ICRA Cuts FY26 Passenger Vehicle Growth Outlook to 1–4% Amid Supply Shortages, Inventory Woes
By Ankur Chandra | Updated at: Jan 14, 2026 12:40 PM IST

New Delhi, June 26 — Investment Information and Credit Rating Agency ICRA has sharply revised down its forecast for domestic passenger vehicle (PV) wholesale volume growth in FY26, now expecting a modest 1–4% increase, compared to its earlier estimate of 4–7%.
In its latest industry update released Thursday, ICRA stated, “The downward revision is led by concerns regarding high inventory levels and supply shortage of critical components such as rare earth magnets, induced production constraints, especially for electric vehicles.”
Despite the challenges, continued model launches by original equipment manufacturers (OEMs) are expected to lend partial support to overall industry volumes during the fiscal year.
May Retail Sales Reflect Demand Weakness
The downgrade in outlook is coupled with indications that consumer sentiment has declined. According to ICRA, in May 2025, domestic PV retail sales fell 13.6% month-on-month to 3,02,214 units from 3,49,939 units in April. This decline is attributed to weak demand stemming from geopolitical tensions in northern India, which are a result of the India-Pakistan conflict.
Despite ongoing discounts from manufacturers, demand for passenger vehicles faltered, lending credence to concerns about a decline in consumer interest.
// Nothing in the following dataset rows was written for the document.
/-! ## §3 The asymptotic support of the contact densities -/

/-- A single walk is never super-exponentially unlikely: `P_{N,y,z}(q) ≥ e^{−K₀(N+1)}`... in the usable form: for `y, z > 0` there is `K₀`
with, eventually in `N`, `e^{−K₀N} ≤ y^{bc(q)} z^{tc(q)} / C_{1,N}(y,z)` for EVERY `q ∈ stripPairs 1 N`.
[cite: DemboZeitouni2010, §1.2 (lane plumbing); BeatonBousquetMelouDeGierDuminilCopinGuttmann2014, §3.2 (arXiv v5 p. 10)] -/
theorem exists_exp_neg_le_wgt_div (hy : 0 < y) (hz : 0 < z) :
    ∃ K₀ : ℝ, ∀ᶠ N : ℕ in atTop, ∀ q ∈ stripPairs 1 N, Real.exp (-(K₀ * N)) ≤ wgt y z N q / stripZ₂ 1 N y z := by
  have hμ := stripMuY₂_pos 1 hy hz
  set m := min 1 y * min 1 z with hm
  have hm0 : 0 < m := mul_pos (lt_min one_pos hy) (lt_min one_pos hz)
  have hm1 : m ≤ 1 := by
    have a := min_le_left (1:ℝ) y; have b := min_le_left (1:ℝ) z
    have a0 := (lt_min one_pos hy).le; have b0 := (lt_min one_pos hz).le
    calc m = min 1 y * min 1 z := hm
      _ ≤ 1 * 1 := mul_le_mul a b b0 zero_le_one
      _ = 1 := by ring
  -- K₀ with `e^{-K₀} = m² / (2 μ₁)` up to the shift: take `K₀ = log(2μ₁) − 2 log m` (`≥` what is needed since `m ≤ 1`)
  refine ⟨Real.log (stripMuY₂ 1 y z * 2) - 2 * Real.log m, ?_⟩
  filter_upwards [eventually_stripZ₂_one_le_pow₂ hy hz one_pos, Filter.eventually_gt_atTop 0] with N hZle hN0 q hq
  have hZ := stripZ₂_pos 1 N hy hz
  have hNpos : (0 : ℝ) < N := by exact_mod_cast hN0
  rw [le_div_iff₀ hZ]
  -- `wgt ≥ m^{N+1} · m^{N+1} ≥ m^{2N} · m² ≥ ...`; we use `wgt ≥ (min 1 y)^{N+1} (min 1 z)^{N+1} ≥ m^{2N}` via `m ≤ 1`
  have hb := bottomVisits₀_le q.1 q.2 N
  have ht := topVisits₀_le 1 q.1 q.2 N
  have hwy : (min 1 y) ^ (N + 1) ≤ y ^ bottomVisits₀ q.1 q.2 N := by
    calc (min 1 y) ^ (N + 1) ≤ (min 1 y) ^ bottomVisits₀ q.1 q.2 N :=
          pow_le_pow_of_le_one (lt_min one_pos hy).le (min_le_left _ _) hb
      _ ≤ y ^ bottomVisits₀ q.1 q.2 N := pow_le_pow_left₀ (lt_min one_pos hy).le (min_le_right _ _) _
  have hwz : (min 1 z) ^ (N + 1) ≤ z ^ topVisits₀ 1 q.1 q.2 N := by
    calc (min 1 z) ^ (N + 1) ≤ (min 1 z) ^ topVisits₀ 1 q.1 q.2 N :=
          pow_le_pow_of_le_one (lt_min one_pos hz).le (min_le_left _ _) ht
      _ ≤ z ^ topVisits₀ 1 q.1 q.2 N := pow_le_pow_left₀ (lt_min one_pos hz).le (min_le_right _ _) _
  have hw : m ^ (N + 1) ≤ wgt y z N q := by
    unfold wgt; rw [hm, mul_pow]
    exact mul_le_mul hwy hwz (pow_nonneg (lt_min one_pos hz).le _) (pow_nonneg hy.le _)
  have hmN : m ^ (2 * N) ≤ m ^ (N + 1) := pow_le_pow_of_le_one hm0.le hm1 (by omega)
  -- `exp(−K₀ N) · Z_N ≤ exp(−K₀N) (2μ)^N = m^{2N}`
  have hexpK : Real.exp (-((Real.log (stripMuY₂ 1 y z * 2) - 2 * Real.log m) * N)) * (stripMuY₂ 1 y z * (1 + 1)) ^ N
      = m ^ (2 * N) := by
    have h2μ : 0 < stripMuY₂ 1 y z * 2 := by positivity
    rw [show stripMuY₂ 1 y z * (1 + 1) = stripMuY₂ 1 y z * 2 by ring]
    rw [show (stripMuY₂ 1 y z * 2) ^ N = Real.exp (N * Real.log (stripMuY₂ 1 y z * 2)) by
      rw [Real.exp_nat_mul, Real.exp_log h2μ]]
    rw [show m ^ (2 * N) = Real.exp ((2 * N : ℕ) * Real.log m) by rw [Real.exp_nat_mul, Real.exp_log hm0]]
    rw [← Real.exp_add]; push_cast; ring_nf
  calc Real.exp (-((Real.log (stripMuY₂ 1 y z * 2) - 2 * Real.log m) * N)) * stripZ₂ 1 N y z
      ≤ Real.exp (-((Real.log (stripMuY₂ 1 y z * 2) - 2 * Real.log m) * N)) * (stripMuY₂ 1 y z * (1 + 1)) ^ N :=
        mul_le_mul_of_nonneg_left hZle (Real.exp_pos _).le
    _ = m ^ (2 * N) := hexpK
    _ ≤ m ^ (N + 1) := hmN
    _ ≤ wgt y z N q := hw

open Classical in
/-- ★★★ **THE ASYMPTOTIC SUPPORT OF THE CONTACT DENSITIES**: for every `δ > 0`, for all sufficiently large `N`, EVERY `N`-step
self-avoiding walk of the one-cell strip `S₁` (every `q ∈ stripPairs 1 N`) has `bc/N + tc/N ≤ ½ + δ`, `4·bc/N + 2·tc/N ≥ 1 − δ` and
`2·bc/N + 4·tc/N ≥ 1 − δ`: the contact-density pair lies in the `δ`-neighbourhood `T̄^δ` of the closed triangle.  A combinatorial fact,
proved by thermodynamics: a violating walk would have `P_{N,1,1}`-type mass `≥ e^{−K₀N}` against the super-exponential bound of §3.
[cite: JansevanRensburg2000, §3.3 (1st ed.; the a priori range of the density of visits); DemboZeitouni2010, §1.2 (lane statement)] -/
theorem eventually_forall_mem_nbhd (hy : 0 < y) (hz : 0 < z) {δ : ℝ} (hδ : 0 < δ) :
    ∀ᶠ N : ℕ in atTop, ∀ q ∈ stripPairs 1 N,
      ((bottomVisits₀ q.1 q.2 N : ℝ) / N + (topVisits₀ 1 q.1 q.2 N : ℝ) / N ≤ 1 / 2 + δ) ∧
      (1 - δ ≤ 4 * ((bottomVisits₀ q.1 q.2 N : ℝ) / N) + 2 * ((topVisits₀ 1 q.1 q.2 N : ℝ) / N)) ∧
      (1 - δ ≤ 2 * ((bottomVisits₀ q.1 q.2 N : ℝ) / N) + 4 * ((topVisits₀ 1 q.1 q.2 N : ℝ) / N)) := by
  obtain ⟨K₀, hK₀⟩ := exists_exp_neg_le_wgt_div hy hz
  filter_upwards [hK₀, fraction_not_mem_nbhd_le_exp_neg hy hz hδ (K₀ + 1), Filter.eventually_gt_atTop 0] with N hlow hup hN0 q hq
  by_contra hbad
  have hNpos : (0 : ℝ) < N := by exact_mod_cast hN0
  have hZ := stripZ₂_pos 1 N hy hz
  -- the walk `q` alone carries at least `e^{−K₀N}`; the bad set carries at most `e^{−(K₀+1)N}`
  have hmem : q ∈ (stripPairs 1 N).filter (fun q =>
          ¬ (((bottomVisits₀ q.1 q.2 N : ℝ) / N + (topVisits₀ 1 q.1 q.2 N : ℝ) / N ≤ 1 / 2 + δ) ∧
             (1 - δ ≤ 4 * ((bottomVisits₀ q.1 q.2 N : ℝ) / N) + 2 * ((topVisits₀ 1 q.1 q.2 N : ℝ) / N)) ∧
             (1 - δ ≤ 2 * ((bottomVisits₀ q.1 q.2 N : ℝ) / N) + 4 * ((topVisits₀ 1 q.1 q.2 N : ℝ) / N)))) :=
    Finset.mem_filter.2 ⟨hq, hbad⟩
  have h1 : wgt y z N q / stripZ₂ 1 N y z ≤ Real.exp (-((K₀ + 1) * N)) := by
    refine le_trans ?_ hup
    exact div_le_div_of_nonneg_right (Finset.single_le_sum (fun q _ => wgt_nonneg hy.le hz.le N q) hmem) hZ.le
  have h2 := hlow q hq
  have h3 : Real.exp (-((K₀ + 1) * N)) < Real.exp (-(K₀ * N)) := Real.exp_lt_exp.2 (by nlinarith)
  linarith

/-- ★★ **The support at the uniform point, as a statement about plain walk counts**: for every `δ > 0` and all large `N`, every `N`-step
self-avoiding walk of `S₁` has at least `(1 − δ)N/6`... precisely `4·bc + 2·tc ≥ (1−δ)N`, `2·bc + 4·tc ≥ (1−δ)N` (so `bc + tc ≥ (1−δ)N/3`)
and `bc + tc ≤ (½+δ)N` surface contacts — between a third and a half of the vertices of a long walk are surface (odd-column) vertices
of the two walls. [cite: JansevanRensburg2000, §3.3 (1st ed.; lane statement)] -/
theorem eventually_forall_contacts_bounds {δ : ℝ} (hδ : 0 < δ) :
    ∀ᶠ N : ℕ in atTop, ∀ q ∈ stripPairs 1 N,
      (bottomVisits₀ q.1 q.2 N : ℝ) + topVisits₀ 1 q.1 q.2 N ≤ (1 / 2 + δ) * N ∧
      (1 - δ) * N ≤ 4 * (bottomVisits₀ q.1 q.2 N : ℝ) + 2 * topVisits₀ 1 q.1 q.2 N ∧
      (1 - δ) * N ≤ 2 * (bottomVisits₀ q.1 q.2 N : ℝ) + 4 * topVisits₀ 1 q.1 q.2 N := by
  filter_upwards [eventually_forall_mem_nbhd one_pos one_pos hδ, Filter.eventually_gt_atTop 0] with N h hN0 q hq
  have hNpos : (0 : ℝ) < N := by exact_mod_cast hN0
  obtain ⟨h1, h2, h3⟩ := h q hq
  refine ⟨?_, ?_, ?_⟩
  · rw [← add_div, div_le_iff₀ hNpos] at h1; linarith
  · rw [show 4 * ((bottomVisits₀ q.1 q.2 N : ℝ) / N) + 2 * ((topVisits₀ 1 q.1 q.2 N : ℝ) / N) =
        (4 * (bottomVisits₀ q.1 q.2 N : ℝ) + 2 * topVisits₀ 1 q.1 q.2 N) / N by ring, le_div_iff₀ hNpos] at h2
    linarith
  · rw [show 2 * ((bottomVisits₀ q.1 q.2 N : ℝ) / N) + 4 * ((topVisits₀ 1 q.1 q.2 N : ℝ) / N) =
        (2 * (bottomVisits₀ q.1 q.2 N : ℝ) + 4 * topVisits₀ 1 q.1 q.2 N) / N by ring, le_div_iff₀ hNpos] at h3
    linarith

end Literature.Probability.RandomPlanarGeometry.SAW.HexBW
Two-Wheeler Segment Outperforms with Rural Support
In contrast, the two-wheeler segment exhibited resilience. Retail volumes in the segment increased by 7% YoY, supported by strong rural demand in addition to a favourable harvest season.
Looking ahead, ICRA has more optimistic expectations for momentum to be picked up in the two-wheeler sector in FY26, with a forecasted 6-9% increase in wholesale volumes. Demand stability is ensured through replacement, an increase in urban markets, and healthy rural income, assuming a normal monsoon.
As the auto industry navigates a challenging combination of supply chain bottlenecks and shifting consumer preferences, FY26 appears to be a difficult year for passenger vehicle manufacturers but more favourable for two-wheeler manufacturers.